I’m trying to configure HashiCorp Vault in Oracle cloud. The setup includes 2 compute instances and network load balancer for traffic distribution. I’m using Ansible role (https://github.com/ansible-community/ansible-vault) for configuration management of the instances. Unsealing should be performed by key stored within Oracle KMS.
Setup
Network load balancer (private IP address: 10.20.68.87)
Instance 1 (private IP address: 10.20.67.46) vault_main.hcl
config file:
# Ansible managed
cluster_name = "dc1"
max_lease_ttl = "768h"
default_lease_ttl = "768h"
disable_clustering = "False"
cluster_addr = "http://10.20.67.46:8201"
api_addr = "http://10.20.67.46:8200"
plugin_directory = "/usr/local/lib/vault/plugins"
listener "tcp" {
address = "0.0.0.0:8200"
cluster_address = "0.0.0.0:8201"
tls_disable = "true"
}
storage "raft" {
path = "/var/vault"
node_id = "inst-yddqp-instancepool20240612050658"
retry_join {
leader_api_addr = "http://10.20.68.87:8200"
}
}
// HashiCorp recommends disabling mlock when using Raft.
disable_mlock = true
ui = true
seal "ocikms" {
key_id = "<key-id-here>"
auth_type_api_key = "False"
crypto_endpoint = "https://<endpoint-value-here>"

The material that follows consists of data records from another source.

/-- **On a simple incoming exit configuration the marks are those of the redrawn pair, and they
determine the post-collisional relative velocity**: if `τ(z_m) < ∞` and the incoming pairs of the
pre-collisional configuration `y = lambertPre … m` are exactly `{(i, j)}`, then the marks of the
`m`-th collision are `contactMarks G ε i j y (ξs m)` and in `z_{m+1}` the pair has relative velocity
`r_m • n_m`. [folklore] -/
theorem lambertMarks_snd_eq_of_incomingPairs_eq [Zero X] {ξs : ℕ → EuclideanSpace ℝ d}
    {z : Config N d X} {m : ℕ} {p : Fin N × Fin N}
    (hp : incomingPairs G ε (lambertPre G ε ξs z m) = {p}) :
    (lambertMarks G ε ξs z m).2 = contactMarks G ε p.1 p.2 (lambertPre G ε ξs z m) (ξs m) := by
  rw [lambertMarks_def, hp, contactMarksOfPairs_singleton]

/-- See `lambertMarks_snd_eq_of_incomingPairs_eq`: the relative velocity of the redrawn pair in
`z_{m+1}` is `r_m • n_m`. [folklore] -/
theorem vel_sub_vel_lambertStateAfter_succ [Zero X] {ξs : ℕ → EuclideanSpace ℝ d} {z : Config N d X}
    {m : ℕ} (hτ : freeExitTime G ε (lambertStateAfter G ε ξs z m) ≠ ∞) {p : Fin N × Fin N}
    (hp : incomingPairs G ε (lambertPre G ε ξs z m) = {p}) :
    (lambertStateAfter G ε ξs z (m + 1) p.1).2 - (lambertStateAfter G ε ξs z (m + 1) p.2).2 =
      (lambertMarks G ε ξs z m).2.2.2.1 • (lambertMarks G ε ξs z m).2.2.2.2.2 := by
  have hne : p.1 ≠ p.2 := by
    have hmem : p ∈ incomingPairs G ε (lambertPre G ε ξs z m) := hp ▸ mem_singleton p
    exact (mem_incomingPairs.1 hmem).1.ne
  rw [lambertStateAfter_succ_eq_lambertStepMap G ε hτ, hp, lambertStepMap_singleton,
    lambertMarks_snd_eq_of_incomingPairs_eq G ε hp]
  exact vel_sub_vel_lambertPair hne _ _

end Marks

/-! ## Measurability of the marks, jointly in the datum and the noise -/

section Measurability

variable {d : Type*} [Fintype d] {X : Type*} {N : ℕ} [MeasurableSpace X] {G : Geometry d X}
  {ε : ℝ}

/-- The contact marks of a fixed pair are jointly measurable in `(y, ξ)` (measurable geometry).
[folklore] -/
theorem measurable_contactMarks (hGm : G.IsMeasurable) (i j : Fin N) :
    Measurable fun p : Config N d X × EuclideanSpace ℝ d => contactMarks G ε i j p.1 p.2 := by
  have hvi : Measurable fun p : Config N d X × EuclideanSpace ℝ d => (p.1 i).2 :=
    (Geometry.IsMeasurable.measurable_vel i).comp measurable_fst
  have hvj : Measurable fun p : Config N d X × EuclideanSpace ℝ d => (p.1 j).2 :=
    (Geometry.IsMeasurable.measurable_vel j).comp measurable_fst
  have hxj : Measurable fun p : Config N d X × EuclideanSpace ℝ d => (p.1 j).1 :=
    (Geometry.IsMeasurable.measurable_pos j).comp measurable_fst
  have hn : Measurable fun p : Config N d X × EuclideanSpace ℝ d => G.sepVec (p.1 i).1 (p.1 j).1 :=
    (hGm.measurable_sepVec_config i j).comp measurable_fst
  refine (hGm.measurable_translate.comp (hxj.prodMk (hn.const_smul ((2 : ℝ)⁻¹)))).prodMk
    (((hvi.add hvj).const_smul ((2 : ℝ)⁻¹)).prodMk ((hvi.sub hvj).norm.prodMk
      ((hn.const_smul (ε⁻¹ : ℝ)).prodMk (hn.lambertDir measurable_snd))))

/-- For a fixed set of pairs, the selected marks are jointly measurable in `(y, ξ)`. [folklore] -/
theorem measurable_contactMarksOfPairs [Zero X] (hGm : G.IsMeasurable) (S : Set (Fin N × Fin N)) :
    Measurable fun p : Config N d X × EuclideanSpace ℝ d => contactMarksOfPairs G ε S p.1 p.2 := by
  unfold contactMarksOfPairs
  split_ifs with h
  · exact measurable_contactMarks hGm _ _
  · exact measurable_const

/-- `a ↦ contactMarksOfPairs G ε (incomingPairs G ε (w a)) (w a) (ξ a)` is measurable for
measurable `w`, `ξ`: the set of incoming pairs takes finitely many values on measurable level
sets (as in `measurable_lambertStepMap_incomingPairs`). [folklore] -/
theorem measurable_contactMarksOfPairs_incomingPairs [Zero X] {α : Type*} [MeasurableSpace α]
    (hGm : G.IsMeasurable) {w : α → Config N d X} (hw : Measurable w)
    {ξ : α → EuclideanSpace ℝ d} (hξ : Measurable ξ) :
    Measurable fun a => contactMarksOfPairs G ε (incomingPairs G ε (w a)) (w a) (ξ a) := by
  letI : MeasurableSpace (Set (Fin N × Fin N)) := ⊤
  haveI : MeasurableSingletonClass (Set (Fin N × Fin N)) := ⟨fun _ => trivial⟩
  have hF : Measurable fun p : Set (Fin N × Fin N) × (Config N d X × EuclideanSpace ℝ d) =>
      contactMarksOfPairs G ε p.1 p.2.1 p.2.2 :=
    measurable_from_prod_countable_right fun S => measurable_contactMarksOfPairs hGm S
  have hS : Measurable fun a => incomingPairs G ε (w a) := by
    refine measurable_to_countable' fun S => ?_
    have hset : (fun a => incomingPairs G ε (w a)) ⁻¹' {S} =
        ⋂ p : Fin N × Fin N, {a | p ∈ incomingPairs G ε (w a) ↔ p ∈ S} := by
      ext a
      simp only [mem_preimage, mem_singleton_iff, mem_iInter, mem_setOf_eq, Set.ext_iff]
    rw [hset]
    refine MeasurableSet.iInter fun p => measurableSet_setOf.2 ?_
    exact (measurableSet_setOf.1 ((measurableSet_mem_incomingPairs hGm p).preimage hw)).iff
      measurable_const
  exact hF.comp (hS.prodMk (hw.prodMk hξ))

variable [TopologicalSpace X]

/-- The pre-collisional configuration of the `(m+1)`-th collision is jointly measurable in
`(z, ξs)` (regular and measurable geometry). [folklore] -/
theorem measurable_lambertPre (hG : G.IsHardSphereRegular ε) (hGm : G.IsMeasurable) (m : ℕ) :
    Measurable fun p : Config N d X × (ℕ → EuclideanSpace ℝ d) => lambertPre G ε p.2 p.1 m := by
  have hz : Measurable fun p : Config N d X × (ℕ → EuclideanSpace ℝ d) =>
      lambertStateAfter G ε p.2 p.1 m := measurable_lambertStateAfter hG hGm m
  exact hGm.measurable_freeFlight₂.comp
    (((measurable_freeExitTime hG hGm).comp hz).ennreal_toReal.prodMk hz)

/-- **The marks of the `m`-th collision are jointly measurable in `(z, ξs)`** (regular and
measurable geometry). [folklore] -/
theorem measurable_lambertMarks [Zero X] (hG : G.IsHardSphereRegular ε) (hGm : G.IsMeasurable)
    (m : ℕ) :
    Measurable fun p : Config N d X × (ℕ → EuclideanSpace ℝ d) => lambertMarks G ε p.2 p.1 m :=
  (measurable_lambertInstant hG hGm (m + 1)).ennreal_toReal.prodMk
    (measurable_contactMarksOfPairs_incomingPairs hGm (measurable_lambertPre hG hGm m)
      ((measurable_pi_apply m).comp measurable_snd))

end Measurability

/-! ## The marked contact Campbell measure of the collisions in `[0, s]` -/

section Campbell

variable {d : Type*} [Fintype d] {X : Type*} {N : ℕ}

variable (G : Geometry d X) (ε : ℝ)

/-- The event "the `m`-th collision of the Lambertian trajectory happens in `[0, s]`":
`t_{m+1} ≤ s`, as a subset of the sample space `Config × (ℕ → ℝ^d)` of (datum, noise). [folklore] -/
def lambertCollidesBy (s : ℝ) (m : ℕ) : Set (Config N d X × (ℕ → EuclideanSpace ℝ d)) :=
  {p | lambertInstant G ε p.2 p.1 (m + 1) ≤ ENNReal.ofReal s}

/-- Membership in `lambertCollidesBy`. [folklore] -/
theorem mem_lambertCollidesBy {s : ℝ} {m : ℕ} {p : Config N d X × (ℕ → EuclideanSpace ℝ d)} :
    p ∈ lambertCollidesBy G ε s m ↔ lambertInstant G ε p.2 p.1 (m + 1) ≤ ENNReal.ofReal s :=
  Iff.rfl

variable [MeasurableSpace X] [Zero X]

/-- **The marked contact Campbell measure** of the Lambertian gas with initial law `μ` up to the
horizon `s`: the intensity measure `A ↦ E_{μ ⊗ γ^ℕ} #{m : t_{m+1} ≤ s, lambertMarks … m ∈ A}` of the
marked point process of the collisions in `[0, s]` (Last–Penrose, Def. 2.5), written as the sum
over `m` of the images of `(μ ⊗ lambertNoise d)|_{t_{m+1} ≤ s}` under the `m`-th marks
(`lambertCampbell_apply`). [cite: LastPenrose2017, Def. 2.5 and Prop. 2.7] -/
def lambertCampbell (μ : Measure (Config N d X)) (s : ℝ) : Measure (CollisionMarks d X) :=
  Measure.sum fun m : ℕ =>
    ((μ.prod (lambertNoise d)).restrict (lambertCollidesBy G ε s m)).map
      fun p => lambertMarks G ε p.2 p.1 m

/-- **The weighted marked contact Campbell measure**: each collision in `[0, s]` is weighted by
`g(Λ_s(z, ξs)) ∈ [0, ∞]`, a function of the FINAL state of its trajectory —
`A ↦ E_{μ ⊗ γ^ℕ} ∑_{m : t_{m+1} ≤ s} 1_A(lambertMarks … m) g(Λ_s)` (Campbell's formula with weights,
Last–Penrose (13.1)); `g = 1` gives `lambertCampbell` (`lambertWeightedCampbell_one`).
[cite: LastPenrose2017, (13.1)] -/
def lambertWeightedCampbell (μ : Measure (Config N d X)) (s : ℝ) (g : Config N d X → ℝ≥0∞) :
    Measure (CollisionMarks d X) :=
  Measure.sum fun m : ℕ =>
    (((μ.prod (lambertNoise d)).restrict (lambertCollidesBy G ε s m)).withDensity
        fun p => g (lambertFlow G ε p.2 p.1 s)).map
      fun p => lambertMarks G ε p.2 p.1 m

variable {G ε}

/-- The Campbell measure of an s-finite initial law is s-finite (a countable sum of images of
restrictions of the s-finite `μ ⊗ γ^ℕ`). [folklore] -/
instance sFinite_lambertCampbell (μ : Measure (Config N d X)) [SFinite μ] (s : ℝ) :
    SFinite (lambertCampbell G ε μ s) := by
  unfold lambertCampbell
  infer_instance

/-- The weighted Campbell measures of an s-finite initial law are s-finite. [folklore] -/
instance sFinite_lambertWeightedCampbell (μ : Measure (Config N d X)) [SFinite μ] (s : ℝ)
    (g : Config N d X → ℝ≥0∞) : SFinite (lambertWeightedCampbell G ε μ s g) := by
  unfold lambertWeightedCampbell
  infer_instance

/-- With the weight `1` the weighted Campbell measure is the Campbell measure. [folklore] -/
@[simp]
theorem lambertWeightedCampbell_one (μ : Measure (Config N d X)) (s : ℝ) :
    lambertWeightedCampbell G ε μ s (fun _ => 1) = lambertCampbell G ε μ s := by
  unfold lambertWeightedCampbell lambertCampbell
  congr 1
  funext m
  rw [show (fun _ : Config N d X × (ℕ → EuclideanSpace ℝ d) => (1 : ℝ≥0∞)) = 1 from rfl,
    withDensity_one]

management_endpoint = "https://<endpoint-value-here>"
}
Instance 2 (private IP address: 10.20.6.15) vault_main.hcl
config file:
# Ansible managed
cluster_name = "dc1"
max_lease_ttl = "768h"
default_lease_ttl = "768h"
disable_clustering = "False"
cluster_addr = "http://10.20.6.15:8201"
api_addr = "http://10.20.6.15:8200"
plugin_directory = "/usr/local/lib/vault/plugins"
listener "tcp" {
address = "0.0.0.0:8200"
cluster_address = "0.0.0.0:8201"
tls_disable = "true"
}
storage "raft" {
path = "/var/vault"
node_id = "inst-jncko-instancepool20240612050658"
retry_join {
leader_api_addr = "http://10.20.68.87:8200"
}
}
// HashiCorp recommends disabling mlock when using Raft.
disable_mlock = true
ui = true
seal "ocikms" {
key_id = "<key-id-here>"
auth_type_api_key = "False"
crypto_endpoint = "https://<endpoint-value-here>"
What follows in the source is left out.